=== Available data ===
Content starts

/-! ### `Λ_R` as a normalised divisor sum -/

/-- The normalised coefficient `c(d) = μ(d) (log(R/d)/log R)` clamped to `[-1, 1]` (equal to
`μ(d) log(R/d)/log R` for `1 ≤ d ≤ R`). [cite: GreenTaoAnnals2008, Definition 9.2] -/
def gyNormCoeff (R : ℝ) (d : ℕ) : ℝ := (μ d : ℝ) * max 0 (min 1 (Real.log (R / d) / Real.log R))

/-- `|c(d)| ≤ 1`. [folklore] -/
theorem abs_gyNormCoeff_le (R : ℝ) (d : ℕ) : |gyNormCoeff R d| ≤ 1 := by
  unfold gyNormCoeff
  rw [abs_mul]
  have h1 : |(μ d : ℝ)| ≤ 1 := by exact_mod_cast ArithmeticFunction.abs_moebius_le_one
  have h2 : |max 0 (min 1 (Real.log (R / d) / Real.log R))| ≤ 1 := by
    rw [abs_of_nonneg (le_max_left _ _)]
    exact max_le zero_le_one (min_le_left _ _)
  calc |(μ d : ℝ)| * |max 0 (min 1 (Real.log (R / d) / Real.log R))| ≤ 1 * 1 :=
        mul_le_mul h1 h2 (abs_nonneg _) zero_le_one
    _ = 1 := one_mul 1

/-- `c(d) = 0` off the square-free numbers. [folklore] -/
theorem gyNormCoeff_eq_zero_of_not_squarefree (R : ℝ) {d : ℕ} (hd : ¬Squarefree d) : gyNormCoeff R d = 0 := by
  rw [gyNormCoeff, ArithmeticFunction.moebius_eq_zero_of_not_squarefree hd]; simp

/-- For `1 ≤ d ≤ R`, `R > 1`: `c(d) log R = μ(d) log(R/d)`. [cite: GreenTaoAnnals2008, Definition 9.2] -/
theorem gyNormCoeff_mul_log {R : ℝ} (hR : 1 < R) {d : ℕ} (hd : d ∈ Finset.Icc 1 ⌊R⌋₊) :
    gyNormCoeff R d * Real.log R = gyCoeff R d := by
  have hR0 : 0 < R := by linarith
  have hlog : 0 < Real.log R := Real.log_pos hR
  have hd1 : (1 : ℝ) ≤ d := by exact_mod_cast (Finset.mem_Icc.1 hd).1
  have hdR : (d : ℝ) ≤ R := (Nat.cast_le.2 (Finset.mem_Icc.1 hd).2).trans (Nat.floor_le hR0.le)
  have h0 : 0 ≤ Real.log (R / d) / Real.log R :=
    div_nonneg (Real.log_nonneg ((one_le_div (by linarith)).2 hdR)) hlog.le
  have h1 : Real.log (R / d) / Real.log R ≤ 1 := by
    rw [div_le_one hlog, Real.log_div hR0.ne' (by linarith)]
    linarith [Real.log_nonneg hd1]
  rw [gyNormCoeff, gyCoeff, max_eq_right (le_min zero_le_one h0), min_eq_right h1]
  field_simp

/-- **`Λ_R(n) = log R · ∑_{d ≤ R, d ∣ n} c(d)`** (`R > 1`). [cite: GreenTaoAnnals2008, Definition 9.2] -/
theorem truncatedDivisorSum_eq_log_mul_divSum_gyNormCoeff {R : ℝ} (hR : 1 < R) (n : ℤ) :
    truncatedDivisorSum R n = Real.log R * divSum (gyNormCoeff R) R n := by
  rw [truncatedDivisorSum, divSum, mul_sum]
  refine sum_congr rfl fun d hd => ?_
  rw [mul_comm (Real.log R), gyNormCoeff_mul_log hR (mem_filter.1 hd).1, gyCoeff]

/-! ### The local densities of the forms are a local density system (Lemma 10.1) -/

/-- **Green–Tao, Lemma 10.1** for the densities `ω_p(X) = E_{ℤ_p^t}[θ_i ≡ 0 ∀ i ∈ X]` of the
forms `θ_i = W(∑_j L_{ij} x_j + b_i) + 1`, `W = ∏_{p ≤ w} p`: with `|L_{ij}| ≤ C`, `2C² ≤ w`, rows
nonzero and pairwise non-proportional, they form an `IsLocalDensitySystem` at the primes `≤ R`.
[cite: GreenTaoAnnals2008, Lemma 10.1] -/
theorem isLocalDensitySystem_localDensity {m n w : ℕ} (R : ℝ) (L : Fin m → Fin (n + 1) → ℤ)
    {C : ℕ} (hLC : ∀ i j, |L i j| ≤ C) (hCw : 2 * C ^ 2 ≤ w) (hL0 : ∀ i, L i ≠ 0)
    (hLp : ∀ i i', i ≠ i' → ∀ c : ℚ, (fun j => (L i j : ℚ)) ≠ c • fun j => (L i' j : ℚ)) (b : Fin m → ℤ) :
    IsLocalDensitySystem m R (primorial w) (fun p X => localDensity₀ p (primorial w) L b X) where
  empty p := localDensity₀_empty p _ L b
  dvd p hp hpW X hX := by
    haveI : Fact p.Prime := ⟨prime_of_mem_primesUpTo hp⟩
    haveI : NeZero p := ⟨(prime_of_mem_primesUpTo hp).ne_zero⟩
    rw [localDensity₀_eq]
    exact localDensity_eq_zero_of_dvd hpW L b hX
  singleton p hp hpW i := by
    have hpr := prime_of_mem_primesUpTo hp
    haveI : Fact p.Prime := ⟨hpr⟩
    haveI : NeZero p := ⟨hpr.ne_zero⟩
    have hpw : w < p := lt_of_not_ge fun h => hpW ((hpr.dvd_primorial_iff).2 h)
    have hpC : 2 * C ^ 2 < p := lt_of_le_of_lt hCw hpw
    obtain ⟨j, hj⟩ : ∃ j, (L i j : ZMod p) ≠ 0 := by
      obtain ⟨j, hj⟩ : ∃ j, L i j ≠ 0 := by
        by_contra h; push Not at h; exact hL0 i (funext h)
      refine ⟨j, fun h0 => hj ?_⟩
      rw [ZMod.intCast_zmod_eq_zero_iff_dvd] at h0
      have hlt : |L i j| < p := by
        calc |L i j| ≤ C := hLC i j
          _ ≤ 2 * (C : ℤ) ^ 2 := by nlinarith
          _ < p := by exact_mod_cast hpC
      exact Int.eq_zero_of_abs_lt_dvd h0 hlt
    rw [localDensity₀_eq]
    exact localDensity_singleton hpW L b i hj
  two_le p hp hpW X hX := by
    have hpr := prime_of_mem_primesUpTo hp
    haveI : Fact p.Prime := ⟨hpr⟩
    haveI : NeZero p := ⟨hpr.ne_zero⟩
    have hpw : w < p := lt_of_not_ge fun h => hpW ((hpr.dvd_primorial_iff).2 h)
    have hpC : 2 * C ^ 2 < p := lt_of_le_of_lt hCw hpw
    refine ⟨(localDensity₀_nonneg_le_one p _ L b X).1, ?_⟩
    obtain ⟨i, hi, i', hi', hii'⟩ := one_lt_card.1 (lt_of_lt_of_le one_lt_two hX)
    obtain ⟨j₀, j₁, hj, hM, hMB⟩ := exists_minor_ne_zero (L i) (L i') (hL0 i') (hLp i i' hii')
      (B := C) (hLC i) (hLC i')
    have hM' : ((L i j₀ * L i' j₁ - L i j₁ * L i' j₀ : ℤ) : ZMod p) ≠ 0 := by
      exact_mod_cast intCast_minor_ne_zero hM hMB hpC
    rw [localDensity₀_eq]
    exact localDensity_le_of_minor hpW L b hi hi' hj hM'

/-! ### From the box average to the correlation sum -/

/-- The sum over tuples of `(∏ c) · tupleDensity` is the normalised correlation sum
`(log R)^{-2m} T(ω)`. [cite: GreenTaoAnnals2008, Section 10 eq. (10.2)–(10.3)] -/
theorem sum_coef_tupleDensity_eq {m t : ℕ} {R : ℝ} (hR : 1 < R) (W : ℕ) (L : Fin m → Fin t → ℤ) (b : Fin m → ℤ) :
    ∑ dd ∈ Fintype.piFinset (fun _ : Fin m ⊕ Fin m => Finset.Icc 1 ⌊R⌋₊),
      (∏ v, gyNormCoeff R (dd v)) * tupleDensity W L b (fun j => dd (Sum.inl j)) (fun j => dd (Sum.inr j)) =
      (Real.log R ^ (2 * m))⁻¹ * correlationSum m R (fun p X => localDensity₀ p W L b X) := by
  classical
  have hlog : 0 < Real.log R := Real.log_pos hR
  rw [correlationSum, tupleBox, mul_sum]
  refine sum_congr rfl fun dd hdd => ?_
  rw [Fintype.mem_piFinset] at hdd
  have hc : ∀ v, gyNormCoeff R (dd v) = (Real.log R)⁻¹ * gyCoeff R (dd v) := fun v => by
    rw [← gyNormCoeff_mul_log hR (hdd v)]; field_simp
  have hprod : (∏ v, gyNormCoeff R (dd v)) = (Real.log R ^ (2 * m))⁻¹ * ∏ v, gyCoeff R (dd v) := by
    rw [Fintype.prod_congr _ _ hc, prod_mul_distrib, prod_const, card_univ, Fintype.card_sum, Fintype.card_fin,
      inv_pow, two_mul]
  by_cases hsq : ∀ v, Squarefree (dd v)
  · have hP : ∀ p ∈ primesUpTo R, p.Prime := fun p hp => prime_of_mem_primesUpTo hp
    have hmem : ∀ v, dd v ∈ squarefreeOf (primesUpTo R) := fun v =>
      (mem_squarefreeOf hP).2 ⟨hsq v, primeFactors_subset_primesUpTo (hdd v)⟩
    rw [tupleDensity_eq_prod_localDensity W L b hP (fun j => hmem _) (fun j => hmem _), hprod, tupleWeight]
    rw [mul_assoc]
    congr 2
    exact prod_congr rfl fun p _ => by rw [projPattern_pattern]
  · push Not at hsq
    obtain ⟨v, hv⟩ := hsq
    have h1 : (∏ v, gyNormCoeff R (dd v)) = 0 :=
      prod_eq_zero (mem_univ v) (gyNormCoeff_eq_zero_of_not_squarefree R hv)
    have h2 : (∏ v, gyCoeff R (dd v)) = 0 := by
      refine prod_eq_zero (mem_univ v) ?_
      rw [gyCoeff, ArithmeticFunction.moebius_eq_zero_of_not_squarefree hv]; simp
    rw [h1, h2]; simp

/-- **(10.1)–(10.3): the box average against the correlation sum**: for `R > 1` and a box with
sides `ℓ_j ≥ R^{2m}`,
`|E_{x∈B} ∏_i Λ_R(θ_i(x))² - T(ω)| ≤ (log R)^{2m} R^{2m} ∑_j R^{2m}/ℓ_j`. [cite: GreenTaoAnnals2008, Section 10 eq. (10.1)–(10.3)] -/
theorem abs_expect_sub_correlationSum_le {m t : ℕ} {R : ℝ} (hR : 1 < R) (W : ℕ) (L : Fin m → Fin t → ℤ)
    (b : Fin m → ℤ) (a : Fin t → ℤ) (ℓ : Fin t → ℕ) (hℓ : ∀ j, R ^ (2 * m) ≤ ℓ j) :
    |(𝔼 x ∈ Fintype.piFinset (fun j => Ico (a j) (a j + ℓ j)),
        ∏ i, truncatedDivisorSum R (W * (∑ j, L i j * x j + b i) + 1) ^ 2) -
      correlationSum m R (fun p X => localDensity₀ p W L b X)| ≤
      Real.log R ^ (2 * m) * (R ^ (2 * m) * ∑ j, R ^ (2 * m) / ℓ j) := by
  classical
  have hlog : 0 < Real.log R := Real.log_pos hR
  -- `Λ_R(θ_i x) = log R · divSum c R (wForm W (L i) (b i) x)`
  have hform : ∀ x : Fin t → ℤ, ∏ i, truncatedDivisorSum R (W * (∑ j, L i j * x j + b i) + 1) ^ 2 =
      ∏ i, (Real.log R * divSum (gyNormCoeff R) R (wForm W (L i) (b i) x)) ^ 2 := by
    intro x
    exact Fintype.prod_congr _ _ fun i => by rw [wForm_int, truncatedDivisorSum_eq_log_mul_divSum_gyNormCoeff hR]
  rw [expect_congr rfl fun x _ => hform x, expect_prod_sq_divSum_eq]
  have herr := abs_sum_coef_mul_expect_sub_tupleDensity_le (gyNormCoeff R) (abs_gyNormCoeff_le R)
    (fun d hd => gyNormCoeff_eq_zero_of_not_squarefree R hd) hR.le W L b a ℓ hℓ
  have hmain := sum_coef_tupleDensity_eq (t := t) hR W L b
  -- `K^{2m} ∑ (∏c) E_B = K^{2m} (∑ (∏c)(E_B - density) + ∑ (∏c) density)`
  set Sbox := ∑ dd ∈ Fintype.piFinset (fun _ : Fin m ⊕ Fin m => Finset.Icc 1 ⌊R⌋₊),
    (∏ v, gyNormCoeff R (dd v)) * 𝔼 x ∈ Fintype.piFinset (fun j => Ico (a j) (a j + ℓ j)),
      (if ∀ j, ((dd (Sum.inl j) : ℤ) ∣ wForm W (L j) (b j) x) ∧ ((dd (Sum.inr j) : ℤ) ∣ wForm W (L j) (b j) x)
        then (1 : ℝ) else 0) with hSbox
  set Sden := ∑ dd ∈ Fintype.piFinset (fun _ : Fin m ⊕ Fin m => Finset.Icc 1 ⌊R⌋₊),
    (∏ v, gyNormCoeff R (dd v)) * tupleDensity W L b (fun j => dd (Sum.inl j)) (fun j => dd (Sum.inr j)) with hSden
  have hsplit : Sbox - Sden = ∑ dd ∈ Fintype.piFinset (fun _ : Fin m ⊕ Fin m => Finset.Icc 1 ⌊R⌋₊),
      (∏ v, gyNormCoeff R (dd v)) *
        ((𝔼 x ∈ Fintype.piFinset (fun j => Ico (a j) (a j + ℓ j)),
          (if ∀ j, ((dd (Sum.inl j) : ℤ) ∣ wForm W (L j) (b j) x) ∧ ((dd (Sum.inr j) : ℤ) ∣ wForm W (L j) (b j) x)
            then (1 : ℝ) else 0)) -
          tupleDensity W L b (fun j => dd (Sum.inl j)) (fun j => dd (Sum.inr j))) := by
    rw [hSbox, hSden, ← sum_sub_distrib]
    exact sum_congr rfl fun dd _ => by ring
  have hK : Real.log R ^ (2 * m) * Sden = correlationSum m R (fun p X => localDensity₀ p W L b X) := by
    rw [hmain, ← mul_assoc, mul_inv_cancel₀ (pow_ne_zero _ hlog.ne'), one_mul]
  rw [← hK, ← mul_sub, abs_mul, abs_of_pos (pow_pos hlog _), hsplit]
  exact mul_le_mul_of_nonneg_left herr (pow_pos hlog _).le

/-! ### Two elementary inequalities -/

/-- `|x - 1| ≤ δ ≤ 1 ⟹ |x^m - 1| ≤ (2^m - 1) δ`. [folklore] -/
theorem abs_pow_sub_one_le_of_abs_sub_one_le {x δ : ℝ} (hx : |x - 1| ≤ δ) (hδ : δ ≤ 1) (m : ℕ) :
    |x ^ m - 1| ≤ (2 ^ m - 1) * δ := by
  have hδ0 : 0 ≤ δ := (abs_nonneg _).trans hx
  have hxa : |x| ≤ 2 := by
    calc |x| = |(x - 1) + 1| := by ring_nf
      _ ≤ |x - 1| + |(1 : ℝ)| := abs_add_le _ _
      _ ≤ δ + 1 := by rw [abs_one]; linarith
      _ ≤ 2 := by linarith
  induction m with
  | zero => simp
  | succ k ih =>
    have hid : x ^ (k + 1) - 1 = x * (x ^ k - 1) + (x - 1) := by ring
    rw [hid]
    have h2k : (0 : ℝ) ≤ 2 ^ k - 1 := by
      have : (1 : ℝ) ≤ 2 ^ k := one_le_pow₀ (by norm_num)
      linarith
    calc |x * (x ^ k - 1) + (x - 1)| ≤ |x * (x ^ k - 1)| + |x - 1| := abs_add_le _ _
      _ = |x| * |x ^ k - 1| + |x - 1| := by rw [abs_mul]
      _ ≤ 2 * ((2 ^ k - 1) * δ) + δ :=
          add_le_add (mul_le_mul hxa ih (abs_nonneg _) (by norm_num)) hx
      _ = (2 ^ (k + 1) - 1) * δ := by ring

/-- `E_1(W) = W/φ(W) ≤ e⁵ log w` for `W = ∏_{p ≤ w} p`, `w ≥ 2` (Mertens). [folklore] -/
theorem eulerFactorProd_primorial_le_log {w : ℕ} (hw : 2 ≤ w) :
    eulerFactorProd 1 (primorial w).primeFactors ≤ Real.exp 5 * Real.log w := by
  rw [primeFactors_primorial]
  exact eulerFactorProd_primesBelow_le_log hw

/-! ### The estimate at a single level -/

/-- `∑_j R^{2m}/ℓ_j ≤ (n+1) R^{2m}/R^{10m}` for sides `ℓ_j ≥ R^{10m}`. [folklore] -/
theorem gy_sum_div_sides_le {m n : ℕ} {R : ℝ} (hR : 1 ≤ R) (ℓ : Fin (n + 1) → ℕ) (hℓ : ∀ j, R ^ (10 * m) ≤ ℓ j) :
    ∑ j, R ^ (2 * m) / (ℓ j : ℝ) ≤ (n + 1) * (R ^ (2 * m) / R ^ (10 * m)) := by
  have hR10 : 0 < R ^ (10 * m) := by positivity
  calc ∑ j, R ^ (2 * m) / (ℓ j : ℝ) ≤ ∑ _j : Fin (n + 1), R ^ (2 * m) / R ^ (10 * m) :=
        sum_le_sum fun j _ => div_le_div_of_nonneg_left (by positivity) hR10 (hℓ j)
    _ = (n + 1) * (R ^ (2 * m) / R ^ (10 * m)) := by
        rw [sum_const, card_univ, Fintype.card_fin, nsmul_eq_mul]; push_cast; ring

Content ends

=== Work instructions ===
Which lines contain "herr"? Copy each of them from the listing.

=== Result for this exercise ===
  have herr := abs_sum_coef_mul_expect_sub_tupleDensity_le (gyNormCoeff R) (abs_gyNormCoeff_le R)
  exact mul_le_mul_of_nonneg_left herr (pow_pos hlog _).le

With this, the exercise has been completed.